Değerli Arkadaşlar,
Bir süredir Yahudiler ve Siyonizm üzerine yazılar yazılmaktadır. Bu yazıları yazanların çoğu yaşamlarında Musevi veya Yahudilerle tanışmadığı gibi İsrail'de de bulunmamıştır. Ben Müslümanım ve bir Türküm. Bunu ön yargıyla okumamanız ve yazan kişinin kültürel kimliğini bilmeniz için belirtiyorum.
5 yıl öncesine kadar bende Yahudileri ve Musevileri homojen (tek yapılı) bir toplum olarak bildim ve İsrail'i gördüğümde bunun böyle olmadığını anladım. Nasıl ki, bizim toplumumuzda Kuran-ı kerim (Furkan) işlevini kaybetmiş ve siyasetin-ticaretin-çıkarcılığın-Allah'la pazarlığın esiri edilmişse, İsrail'de de durum farklı değildir. 1400 yılda 40 fırkaya ayırdığımız İslam gibi Musevilik dini de 100 fırkaya ayrılmıştır. İllere göre, hatta köylere göre farklı yaşam biçimleri ve inanış türleri gelişmiştir. İsrail'de de Türkiye'de olduğu gibi Tel Aviv ve Kudüs sokaklarında gezen sıradan Musevi insanlar bizdeki insanlardan farklı değil.
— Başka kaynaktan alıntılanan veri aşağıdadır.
import Summits.BirchSwinnertonDyer.BirchSwinnertonDyer.Theorems.KolyvaginRoadThreeSchneiderTamAtThreeHeightLogNumeratorDeepWeierstrassPCore
import HarnessLib

/-!
# Crux `SchneiderTamAtThree` (item 19154) — THE HEIGHT IS THE LOGARITHM OF THE NUMERATOR, DEEP POINTS,
# part 3a′: the conversion `ℓ² → x⁻¹` and the `ℓ⁴`-level cancellation (abstract bookkeeping)

HONEST FRAMING (cell `bsd-stepL`, seat `bsd-stepL-tam3-p2` g2, WIDTH-LEVER second lane «closed-form Schneider
local factor at 3 … finite case table proved once»; `--supports stmt-BirchSwinnertonDyer-19154 --as helper`):
THEOREMS ONLY, unconditional, route-independent; 0 definitions, 0 named facts, 0 sorry; pure `ℚ₃`-algebra
lemmas used by the deep-point law (part 3b); nothing here proves the crux, Schneider's conjecture or BSD.

* `norm_omega_sub_kappa_mul_le` — the `x⁻²`-coefficient `(6c₄ − 5b₂² − C²)/1440 − ((C − b₂)/12)(b₂/12) =
  −((C − b₂)² + 12b₂(C − b₂) + 144b₄)/1440` is a `3`-adic integer when `‖C − b₂‖ ≤ 3⁻¹`.
* `deep_conversion` — from the fourth-order relation `‖Xℓ² − 1 + (b₂/12)ℓ² − (c₄/240)ℓ⁴‖ ≤ r⁴`:
  `‖κ_C(ℓ² − (X⁻¹ − (b₂/12)X⁻²))‖, ‖Ω(ℓ⁴ − X⁻²)‖, ‖(Ω − κ_C b₂/12)X⁻²‖ ≤ r⁴`.

References: [SilvermanAEC2009] IV.1, VII.2; tree: deep parts 1, 2a.
-/

noncomputable section

open scoped Classical Nat
open Filter Topology IsUltrametricDist PowerSeries
open WeierstrassCurve Literature.NumberTheory.EllipticCurves
open Literature.NumberTheory.EllipticCurves.SteinWuthrich2013
open Literature.NumberTheory.EllipticCurves.TateCurve
open Literature.NumberTheory.EllipticCurves.Rank1Residual
open Summit.BirchSwinnertonDyer.Uniform.UI.O2

namespace Summit.BirchSwinnertonDyer.Rank1Residual.X11b.RegMult.HeightLogNumerator

/-! ### §8a Conversion lemmas -/

section Conversion

/-- **The `x⁻²`-coefficient of the closed form is a `3`-adic integer.** For `‖C − b₂‖ ≤ 3⁻¹`,
`‖b₂‖, ‖b₄‖ ≤ 1` and `c₄ = b₂² − 24b₄`:
`(6c₄ − 5b₂² − C²)/1440 − ((C − b₂)/12)(b₂/12) = −((C − b₂)² + 12b₂(C − b₂) + 144b₄)/1440` has norm `≤ 1`
(`‖1/1440‖₃ = 9`, each summand of the numerator has norm `≤ 3⁻²`). This is the `ℓ⁴`-level cancellation of
the deep-point law. [folklore] -/
theorem norm_omega_sub_kappa_mul_le {C b₂ b₄ : ℚ_[3]} (hCb : ‖C - b₂‖ ≤ 1 / 3) (hb2 : ‖b₂‖ ≤ 1)
    (hb4 : ‖b₄‖ ≤ 1) :
    ‖(6 * (b₂ ^ 2 - 24 * b₄) - 5 * b₂ ^ 2 - C ^ 2) / 1440 - (C - b₂) / 12 * (b₂ / 12)‖ ≤ 1 := by
  have h1440 : ‖(1440 : ℚ_[3])⁻¹‖ = 9 := by
    have h160 : ‖(160 : ℚ_[3])‖ = 1 := by
      simpa using Padic.norm_natCast_eq_one_iff.mpr (show Nat.Coprime 3 160 by decide)
    have h3i : ‖(3 : ℚ_[3])⁻¹‖ = 3 := by
      rw [norm_inv, show (3 : ℚ_[3]) = ((3 : ℕ) : ℚ_[3]) by norm_cast, Padic.norm_p]; norm_num
    rw [show (1440 : ℚ_[3]) = 160 * (3 * 3) by norm_num, mul_inv, mul_inv, norm_mul, norm_mul, h3i, norm_inv,
      h160]; norm_num
  have h12 : ‖(12 : ℚ_[3])‖ ≤ 1 / 3 := by
    rw [show (12 : ℚ_[3]) = ((4 : ℤ) : ℚ_[3]) * 3 by norm_num, norm_mul,
      show (3 : ℚ_[3]) = ((3 : ℕ) : ℚ_[3]) by norm_cast, Padic.norm_p]
    calc ‖((4 : ℤ) : ℚ_[3])‖ * (↑(3 : ℕ) : ℝ)⁻¹ ≤ 1 * (↑(3 : ℕ) : ℝ)⁻¹ := by
          gcongr; exact Padic.norm_int_le_one 4
      _ = 1 / 3 := by norm_num
  have h144 : ‖(144 : ℚ_[3])‖ ≤ 1 / 9 := by
    rw [show (144 : ℚ_[3]) = 12 * 12 by norm_num, norm_mul]
    calc ‖(12 : ℚ_[3])‖ * ‖(12 : ℚ_[3])‖ ≤ (1 / 3) * (1 / 3) := by gcongr
      _ = 1 / 9 := by norm_num
  have e : (6 * (b₂ ^ 2 - 24 * b₄) - 5 * b₂ ^ 2 - C ^ 2) / 1440 - (C - b₂) / 12 * (b₂ / 12) =
      -((1440 : ℚ_[3])⁻¹ * ((C - b₂) ^ 2 + 12 * b₂ * (C - b₂) + 144 * b₄)) := by
    field_simp
    ring
  rw [e, norm_neg, norm_mul, h1440]
  have hin : ‖(C - b₂) ^ 2 + 12 * b₂ * (C - b₂) + 144 * b₄‖ ≤ 1 / 9 := by
    refine (norm_add_le_max _ _).trans (max_le ((norm_add_le_max _ _).trans (max_le ?_ ?_)) ?_)
    · rw [norm_pow]
      calc ‖C - b₂‖ ^ 2 ≤ (1 / 3) ^ 2 := by gcongr
        _ = 1 / 9 := by norm_num
    · rw [norm_mul, norm_mul]
      calc ‖(12 : ℚ_[3])‖ * ‖b₂‖ * ‖C - b₂‖ ≤ (1 / 3) * 1 * (1 / 3) := by gcongr
        _ = 1 / 9 := by norm_num
    · rw [norm_mul]
      calc ‖(144 : ℚ_[3])‖ * ‖b₄‖ ≤ (1 / 9) * 1 := by gcongr
        _ = 1 / 9 := mul_one _
  calc 9 * ‖(C - b₂) ^ 2 + 12 * b₂ * (C - b₂) + 144 * b₄‖ ≤ 9 * (1 / 9) := by gcongr
    _ = 1 := by norm_num

/-- **Conversion `ℓ² → x⁻¹` and the sizes of the closed-form coefficients** (abstract bookkeeping for the
deep-point law). For `X, ℓ, b₂, b₄, C ∈ ℚ₃` with `‖X⁻¹‖ = r²`, `‖ℓ‖ = r`, `0 < r ≤ 3⁻²`, `‖b₂‖, ‖b₄‖ ≤ 1`,
`‖C‖ = 1`, `‖C − b₂‖ ≤ 3⁻¹` and the fourth-order relation `‖Xℓ² − 1 + (b₂/12)ℓ² − (c₄/240)ℓ⁴‖ ≤ r⁴`
(`c₄ = b₂² − 24b₄`): with `κ_C = (C − b₂)/12`, `Ω = (6c₄ − 5b₂² − C²)/1440`,
`‖κ_C·(ℓ² − (X⁻¹ − (b₂/12)X⁻²))‖ ≤ r⁴`, `‖Ω·(ℓ⁴ − X⁻²)‖ ≤ r⁴`, `‖(Ω − κ_C b₂/12)·X⁻²‖ ≤ r⁴`. [folklore] -/
theorem deep_conversion {X ℓ b₂ b₄ C : ℚ_[3]} {r : ℝ} (hX0 : X ≠ 0) (hXi2 : ‖X⁻¹‖ = r ^ 2) (hℓn : ‖ℓ‖ = r)
    (hr : 0 < r) (hr9 : r ≤ 1 / 9) (hb2n : ‖b₂‖ ≤ 1) (hb4n : ‖b₄‖ ≤ 1) (hCi : ‖C‖ = 1)
    (hCb : ‖C - b₂‖ ≤ 1 / 3)
    (hXℓ : ‖X * ℓ ^ 2 - 1 + b₂ / 12 * ℓ ^ 2 - (b₂ ^ 2 - 24 * b₄) / 240 * ℓ ^ 4‖ ≤ r ^ 4) :
    ‖(C - b₂) / 12 * (ℓ ^ 2 - (X⁻¹ - b₂ / 12 * X⁻¹ ^ 2))‖ ≤ r ^ 4 ∧
      ‖(6 * (b₂ ^ 2 - 24 * b₄) - 5 * b₂ ^ 2 - C ^ 2) / 1440 * (ℓ ^ 4 - X⁻¹ ^ 2)‖ ≤ r ^ 4 ∧
      ‖((6 * (b₂ ^ 2 - 24 * b₄) - 5 * b₂ ^ 2 - C ^ 2) / 1440 - (C - b₂) / 12 * (b₂ / 12)) * X⁻¹ ^ 2‖
        ≤ r ^ 4 := by
  obtain ⟨hz1, h3z, h9z, h27z2, h3z2, hz2le, -, hr6, -, -, -, -, -, -⟩ := deep_numerics r hr hr9
  obtain ⟨h2n, h4n, h3n, h3i, h9i, h12i, -, -, -, -⟩ := padic_three_constants
  set c₄ : ℚ_[3] := b₂ ^ 2 - 24 * b₄ with hc4def
  have hb12 : ‖b₂ / 12‖ ≤ 3 := by
    rw [div_eq_mul_inv, norm_mul, h12i]
    calc ‖b₂‖ * 3 ≤ 1 * 3 := by gcongr
      _ = 3 := one_mul _
  have hc4n : ‖c₄‖ ≤ 1 := by
    rw [hc4def]
    refine (norm_sub_le_max₃ _ _).trans (max_le ?_ ?_)
    · rw [norm_pow]; exact pow_le_one₀ (norm_nonneg _) hb2n
    · rw [norm_mul]
      have h24 : ‖(24 : ℚ_[3])‖ ≤ 1 := by
        have h : ((24 : ℤ) : ℚ_[3]) = 24 := by norm_cast
        rw [← h]; exact Padic.norm_int_le_one 24
      calc ‖(24 : ℚ_[3])‖ * ‖b₄‖ ≤ 1 * 1 := by gcongr
        _ = 1 := one_mul _
  have h240i : ‖(240 : ℚ_[3])⁻¹‖ = 3 := by
    have h80 : ‖(80 : ℚ_[3])‖ = 1 := by
      simpa using Padic.norm_natCast_eq_one_iff.mpr (show Nat.Coprime 3 80 by decide)
    rw [show (240 : ℚ_[3]) = 80 * 3 by norm_num, mul_inv, norm_mul, h3i, norm_inv, h80]; norm_num
  set u : ℚ_[3] := X * ℓ ^ 2 - 1 with hudef
  have hu : ‖u‖ ≤ 3 * r ^ 2 := by
    have e : u = (X * ℓ ^ 2 - 1 + b₂ / 12 * ℓ ^ 2 - c₄ / 240 * ℓ ^ 4) - b₂ / 12 * ℓ ^ 2 +
        c₄ / 240 * ℓ ^ 4 := by rw [hudef]; ring
    rw [e]
    refine (norm_add_le_max _ _).trans (max_le ((norm_sub_le_max₃ _ _).trans (max_le (hXℓ.trans ?_) ?_)) ?_)
    · calc r ^ 4 = r ^ 2 * r ^ 2 := by ring
        _ ≤ 1 * r ^ 2 := by gcongr; exact pow_le_one₀ hr.le hz1
        _ ≤ 3 * r ^ 2 := by linarith [pow_nonneg hr.le 2]
    · rw [norm_mul, norm_pow, hℓn]
      exact mul_le_mul_of_nonneg_right hb12 (by positivity)
    · rw [norm_mul, norm_pow, hℓn, div_eq_mul_inv, norm_mul, h240i]
      calc ‖c₄‖ * 3 * r ^ 4 ≤ 1 * 3 * r ^ 4 := by gcongr
        _ = 3 * (r ^ 2 * r ^ 2) := by ring
        _ ≤ 3 * (r ^ 2 * 1) := by gcongr; exact pow_le_one₀ hr.le hz1
        _ = 3 * r ^ 2 := by ring
  have hℓ2 : ℓ ^ 2 = X⁻¹ * (1 + u) := by rw [hudef]; field_simp; ring
  have hconv1 : ‖ℓ ^ 2 - (X⁻¹ - b₂ / 12 * X⁻¹ ^ 2)‖ ≤ r ^ 4 := by
    have e : ℓ ^ 2 - (X⁻¹ - b₂ / 12 * X⁻¹ ^ 2) =
        X⁻¹ * (X * ℓ ^ 2 - 1 + b₂ / 12 * ℓ ^ 2 - c₄ / 240 * ℓ ^ 4) + c₄ / 240 * (X⁻¹ * ℓ ^ 4) -
          b₂ / 12 * (X⁻¹ ^ 2 * u) := by
      rw [hudef]; field_simp; ring
    rw [e]
    refine (norm_sub_le_max₃ _ _).trans (max_le ((norm_add_le_max _ _).trans (max_le ?_ ?_)) ?_)
    · rw [norm_mul, hXi2]
      calc r ^ 2 * ‖X * ℓ ^ 2 - 1 + b₂ / 12 * ℓ ^ 2 - c₄ / 240 * ℓ ^ 4‖ ≤ r ^ 2 * r ^ 4 := by gcongr
        _ = r ^ 4 * r ^ 2 := by ring
        _ ≤ r ^ 4 * 1 := by gcongr; exact pow_le_one₀ hr.le hz1
        _ = r ^ 4 := mul_one _
    · rw [norm_mul, norm_mul, hXi2, norm_pow, hℓn, div_eq_mul_inv, norm_mul, h240i]
      calc ‖c₄‖ * 3 * (r ^ 2 * r ^ 4) ≤ 1 * 3 * (r ^ 2 * r ^ 4) := by gcongr
        _ = (3 * r ^ 2) * r ^ 4 := by ring
        _ ≤ 1 * r ^ 4 := by gcongr
        _ = r ^ 4 := one_mul _
    · rw [norm_mul, norm_mul, norm_pow, hXi2]
      calc ‖b₂ / 12‖ * ((r ^ 2) ^ 2 * ‖u‖) ≤ 3 * ((r ^ 2) ^ 2 * (3 * r ^ 2)) := by gcongr
        _ = (9 * r ^ 2) * r ^ 4 := by ring
        _ ≤ 1 * r ^ 4 := by gcongr; linarith
        _ = r ^ 4 := one_mul _
  have hconv2 : ‖ℓ ^ 4 - X⁻¹ ^ 2‖ ≤ 3 * r ^ 6 := by
    rw [show ℓ ^ 4 - X⁻¹ ^ 2 = (ℓ ^ 2 - X⁻¹) * (ℓ ^ 2 + X⁻¹) by ring, norm_mul]
    have h1 : ‖ℓ ^ 2 - X⁻¹‖ ≤ 3 * r ^ 4 := by
      rw [hℓ2, show X⁻¹ * (1 + u) - X⁻¹ = X⁻¹ * u by ring, norm_mul, hXi2]
      calc r ^ 2 * ‖u‖ ≤ r ^ 2 * (3 * r ^ 2) := by gcongr
        _ = 3 * r ^ 4 := by ring
    have h2 : ‖ℓ ^ 2 + X⁻¹‖ ≤ r ^ 2 :=
      (norm_add_le_max _ _).trans (max_le (by rw [norm_pow, hℓn]) hXi2.le)
    calc ‖ℓ ^ 2 - X⁻¹‖ * ‖ℓ ^ 2 + X⁻¹‖ ≤ (3 * r ^ 4) * r ^ 2 := by gcongr
      _ = 3 * r ^ 6 := by ring
  have hκC : ‖(C - b₂) / 12‖ ≤ 1 := by
    rw [div_eq_mul_inv, norm_mul, h12i]
    calc ‖C - b₂‖ * 3 ≤ (1 / 3) * 3 := by gcongr
      _ = 1 := by norm_num
  have hΩn : ‖(6 * c₄ - 5 * b₂ ^ 2 - C ^ 2) / 1440‖ ≤ 9 := by
    have h1440 : ‖(1440 : ℚ_[3])⁻¹‖ = 9 := by
      have h160 : ‖(160 : ℚ_[3])‖ = 1 := by
        simpa using Padic.norm_natCast_eq_one_iff.mpr (show Nat.Coprime 3 160 by decide)
      rw [show (1440 : ℚ_[3]) = 160 * (3 * 3) by norm_num, mul_inv, mul_inv, norm_mul, norm_mul, h3i,
        norm_inv, h160]; norm_num
    rw [div_eq_mul_inv, norm_mul, h1440]
    have h6 : ‖(6 : ℚ_[3])‖ ≤ 1 := by
      have h : ((6 : ℤ) : ℚ_[3]) = 6 := by norm_cast
      rw [← h]; exact Padic.norm_int_le_one 6
    have h5 : ‖(5 : ℚ_[3])‖ ≤ 1 := by
      have h : ((5 : ℤ) : ℚ_[3]) = 5 := by norm_cast
      rw [← h]; exact Padic.norm_int_le_one 5
    have hin : ‖6 * c₄ - 5 * b₂ ^ 2 - C ^ 2‖ ≤ 1 := by
      refine (norm_sub_le_max₃ _ _).trans (max_le ((norm_sub_le_max₃ _ _).trans (max_le ?_ ?_)) ?_)
      · rw [norm_mul]
        calc ‖(6 : ℚ_[3])‖ * ‖c₄‖ ≤ 1 * 1 := by gcongr
          _ = 1 := one_mul _
      · rw [norm_mul, norm_pow]
        calc ‖(5 : ℚ_[3])‖ * ‖b₂‖ ^ 2 ≤ 1 * 1 ^ 2 := by gcongr
          _ = 1 := by norm_num
      · rw [norm_pow, hCi]; norm_num
    exact (mul_le_mul_of_nonneg_right hin (by norm_num)).trans (by norm_num)
  have hΩ := norm_omega_sub_kappa_mul_le hCb hb2n hb4n
  refine ⟨?_, ?_, ?_⟩
  · rw [norm_mul]
    calc ‖(C - b₂) / 12‖ * _ ≤ 1 * r ^ 4 := mul_le_mul hκC hconv1 (norm_nonneg _) zero_le_one
      _ = r ^ 4 := one_mul _
  · rw [norm_mul]
    calc ‖(6 * c₄ - 5 * b₂ ^ 2 - C ^ 2) / 1440‖ * _ ≤ 9 * (3 * r ^ 6) :=
          mul_le_mul hΩn hconv2 (norm_nonneg _) (by norm_num)
      _ = (27 * r ^ 2) * r ^ 4 := by ring
      _ ≤ 1 * r ^ 4 := by gcongr
      _ = r ^ 4 := one_mul _
  · rw [norm_mul, norm_pow, hXi2]
    calc ‖(6 * c₄ - 5 * b₂ ^ 2 - C ^ 2) / 1440 - (C - b₂) / 12 * (b₂ / 12)‖ * (r ^ 2) ^ 2
        ≤ 1 * (r ^ 2) ^ 2 := by gcongr
      _ = r ^ 4 := by ring

end Conversion

end Summit.BirchSwinnertonDyer.Rank1Residual.X11b.RegMult.HeightLogNumerator

end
Yurt dışından özellikle son dönem Rusya'dan (daha doğrusu önceki SSCB) göçle gelen 1 milyona yakın insan var. ABD ve AB ülkelerinden yaşlılık ve emeklilik günlerini geçirmeye gelen, bölgenin egsotizmine kapılanlar var ve sayıları küçümsenemeyecek kadar (yaklaşık 500 000), Habeşistan'dan gelen Saba Melikesi Belkıs nedeniyle dinsel ve tarihi bağ kurulan bir o kadar insan daha var. Suriye ve Golan tepelerinin işgali sonrası vatandaşlığa aldıkları Velid Canbolat'ın Dürzi topluluğu var. Özellikle, polis teşkilatında kendilerine iş verilmiş ve ticaretle de uğraşıyorlar. Bir de özellikle Hayfa taraflarında yoğunlaşan Karaim kökünden (Hazar Türkleri-aslen Judaist) insanlar var. Bu insanların çoğu bırakın Tevrat'ı İbranice'yi bile doğru dürüst konuşamıyor ve kurslara gidiyorlar. Genelde insnlar İngilizceyle anlaşıyor. Nüfus toplamda 6,5-7 milyon kadar. Sizin bahsettiğiniz Torah ve Haham sözlerine bağlı Ortodoks Musevi kitle bu nüfusun içinde 1 milyon kadar bile değil. 1 milyon kadar Arap, ki buna Betlehem bölgesinde yoğunlaşan Hristiyan Araplar da dahil İsrail Vatandaşıdır. Bunun dışında işgal altındaki Filistin toprakları dahil 6 milyon kadar Filistinliyle iç içe yaşamaktalar. Duvarların saçma olduğu artık toplumun genelinde anlaşıldı ve kabul gördü. Özetle İsrail'in iç toplumsal yapısı oldukça heterojendir, dinamikleri de sanıldığından çok zayıftır. Sorun sıradan Yahudi ve Musevilerde değil, yönetimi elde tutan elitlerdir. Bu Filistin tarafı için de aynen geçerlidir.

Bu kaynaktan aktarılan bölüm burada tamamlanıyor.